Parliament’s Portfolio Committee on Health will ask the Minister of Health, Dr Aaron Motsoaledi, and officials from his department to brief MPs on the implications of the Constitutional Court’s judgment that struck down the certificate-of-need (CON) provisions in the National Health Act.
The CON would have required healthcare establishments and agencies, as well as providers of prescribed health services, to obtain state approval to establish, expand, modify, or continue certain healthcare operations and services.
In a statement following the judgment on 18 May, the Portfolio Committee said it respects the authority of the Constitutional Court, while signalling that legislative intervention to transform the healthcare sector will continue.
Faith Muthambi, the chairperson of the committee, said the judgment provides important legal guidance on the constitutional limits of legislative intervention, particularly where measures adopted by the state have implications for fundamental rights and freedoms.

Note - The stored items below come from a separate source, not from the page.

/-- **CLOSED FORM AT `(2,3,4)`: `DictShift (2,3,4) G G′ = −16·‖G(0) − G(1) − 3πi·∫₀¹G‖²`** for every kinked
profile — a NEGATIVE semidefinite rank-one jet form (the cell's exact numerics: `λ_{(2,3,4)} = −16π − 72π³`; values
`−256`, `−1024`, `−144π²` on `e^{−iπy}`, `e^{iπy}`, `1`). [cite: Zhang2022LandauSiegel, §4 (4.1); Prop 7.1 p.44; §18 (18.1)] -/
theorem dictShift_234_eq (hG : KinkedProfile G G') :
    DictShift ![2, 3, 4] G G'
      = -16 * ‖G 0 - G 1 - 3 * π * I * ∫ y in (0:ℝ)..1, G y‖ ^ 2 := by
  have hπ : (π : ℝ) ≠ 0 := Real.pi_ne_zero
  have h := pi_div_two_mul_dictShift_of_re_atomA0_eq_zero ![2, 3, 4] re_atomA0_234 hG
  rw [freeEndForm, freeEndForm, crossJet, atomA0_234, atomAb_234, atomAN_234, sum_shiftGlueW_234,
    shiftGlue0_234] at h
  simp only [Matrix.cons_val_zero, Matrix.cons_val_one, Matrix.cons_val_two, Matrix.head_cons,
    Matrix.tail_cons] at h
  set a₀ : ℂ := G 0 with ha₀
  set a₁ : ℂ := G 1 with ha₁
  set Ig : ℂ := ∫ y in (0:ℝ)..1, G y with hIg
  have key : π / 2 * DictShift ![2, 3, 4] G G'
      = π / 2 * (-16 * ‖a₀ - a₁ - 3 * π * I * Ig‖ ^ 2) := by
    rw [h]
    have e1 : ‖a₀ - a₁ - 3 * π * I * Ig‖ ^ 2
        = (a₀.re - a₁.re + 3 * π * Ig.im) ^ 2 + (a₀.im - a₁.im - 3 * π * Ig.re) ^ 2 := by
      rw [Complex.sq_norm, Complex.normSq_apply]
      simp only [Complex.sub_re, Complex.sub_im, Complex.mul_re, Complex.mul_im, Complex.I_re, Complex.I_im,
        Complex.ofReal_re, Complex.ofReal_im, Complex.re_ofNat, Complex.im_ofNat]
      ring
    have e2 : ‖Ig‖ ^ 2 = Ig.re ^ 2 + Ig.im ^ 2 := by rw [Complex.sq_norm, Complex.normSq_apply]; ring
    have e3 : ‖-a₀‖ ^ 2 = a₀.re ^ 2 + a₀.im ^ 2 := by rw [norm_neg, Complex.sq_norm, Complex.normSq_apply]; ring
    have e4 : ‖-conj a₁‖ ^ 2 = a₁.re ^ 2 + a₁.im ^ 2 := by
      rw [norm_neg, Complex.norm_conj, Complex.sq_norm, Complex.normSq_apply]; ring
    rw [e1, e2, e3, e4, norm_zero]
    simp only [Complex.mul_re, Complex.mul_im, Complex.sub_re, Complex.add_re, Complex.add_im,
      Complex.neg_re, Complex.neg_im, Complex.conj_re, Complex.conj_im, Complex.I_re, Complex.I_im,
      Complex.ofReal_re, Complex.ofReal_im, Complex.re_ofNat, Complex.im_ofNat, Complex.zero_re, Complex.zero_im]
    ring
  have hπ2 : (π / 2 : ℝ) ≠ 0 := by positivity
  exact mul_left_cancel₀ hπ2 key

/-- The constant profile `G ≡ 1` (derivative `0`) is kinked. [cite: Zhang2022LandauSiegel, Prop 7.1 p.44 with (7.2)] -/
private theorem kinkedProfile_const_one : KinkedProfile (fun _ : ℝ => (1:ℂ)) (fun _ => (0:ℂ)) where
  cont := continuousOn_const
  hasDeriv := fun x _ => hasDerivWithinAt_const x _ _
  memLp := by simp

/-- **`¬ DictShiftPSD (2,3,4)`** — an in-box, non-sign-admissible triple ON the hypersurface `c₀ = 0` (so NOT an
instance of `dictShiftPSD_iff_signAdmissible_of_ne`): the constant profile `G ≡ 1` has
`DictShift (2,3,4) 1 0 = −16·‖−3πi‖² = −144π² < 0`. [cite: Zhang2022LandauSiegel, §4 (4.1); Prop 7.1 p.44; §18 (18.1)] -/
theorem not_dictShiftPSD_234 : ¬ DictShiftPSD ![2, 3, 4] := by
  intro h
  have h1 := h (fun _ => (1:ℂ)) (fun _ => (0:ℂ)) kinkedProfile_const_one.isH1
  rw [dictShift_234_eq kinkedProfile_const_one] at h1
  have hI : (∫ _ in (0:ℝ)..1, (1:ℂ)) = 1 := by simp
  rw [hI] at h1
  have hn : ‖(1:ℂ) - 1 - 3 * π * I * 1‖ ^ 2 = 9 * π ^ 2 := by
    rw [sub_self, zero_sub, mul_one, norm_neg, Complex.norm_mul, Complex.norm_I, mul_one, Complex.norm_mul,
      Complex.norm_real, Real.norm_eq_abs, abs_of_pos Real.pi_pos]
    norm_num
    ring
  rw [hn] at h1
  have : (0:ℝ) < π ^ 2 := by positivity
  linarith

Muthambi said the judgment “should be viewed within the broader context of South Africa’s ongoing efforts to address long‑standing structural inequalities within the healthcare system. Access to quality healthcare remains uneven across geographic and socio‑economic lines, and the state retains a clear constitutional obligation to progressively realise this right for all. In this regard, the need for meaningful and sustainable transformative interventions within the health sector remains urgent and undisputed.”
The committee will invite the Minister of Health and officials from the department to brief it on the implications and consequences of the ruling, including its impact on existing policy frameworks, future legislative interventions, and broader health system reforms.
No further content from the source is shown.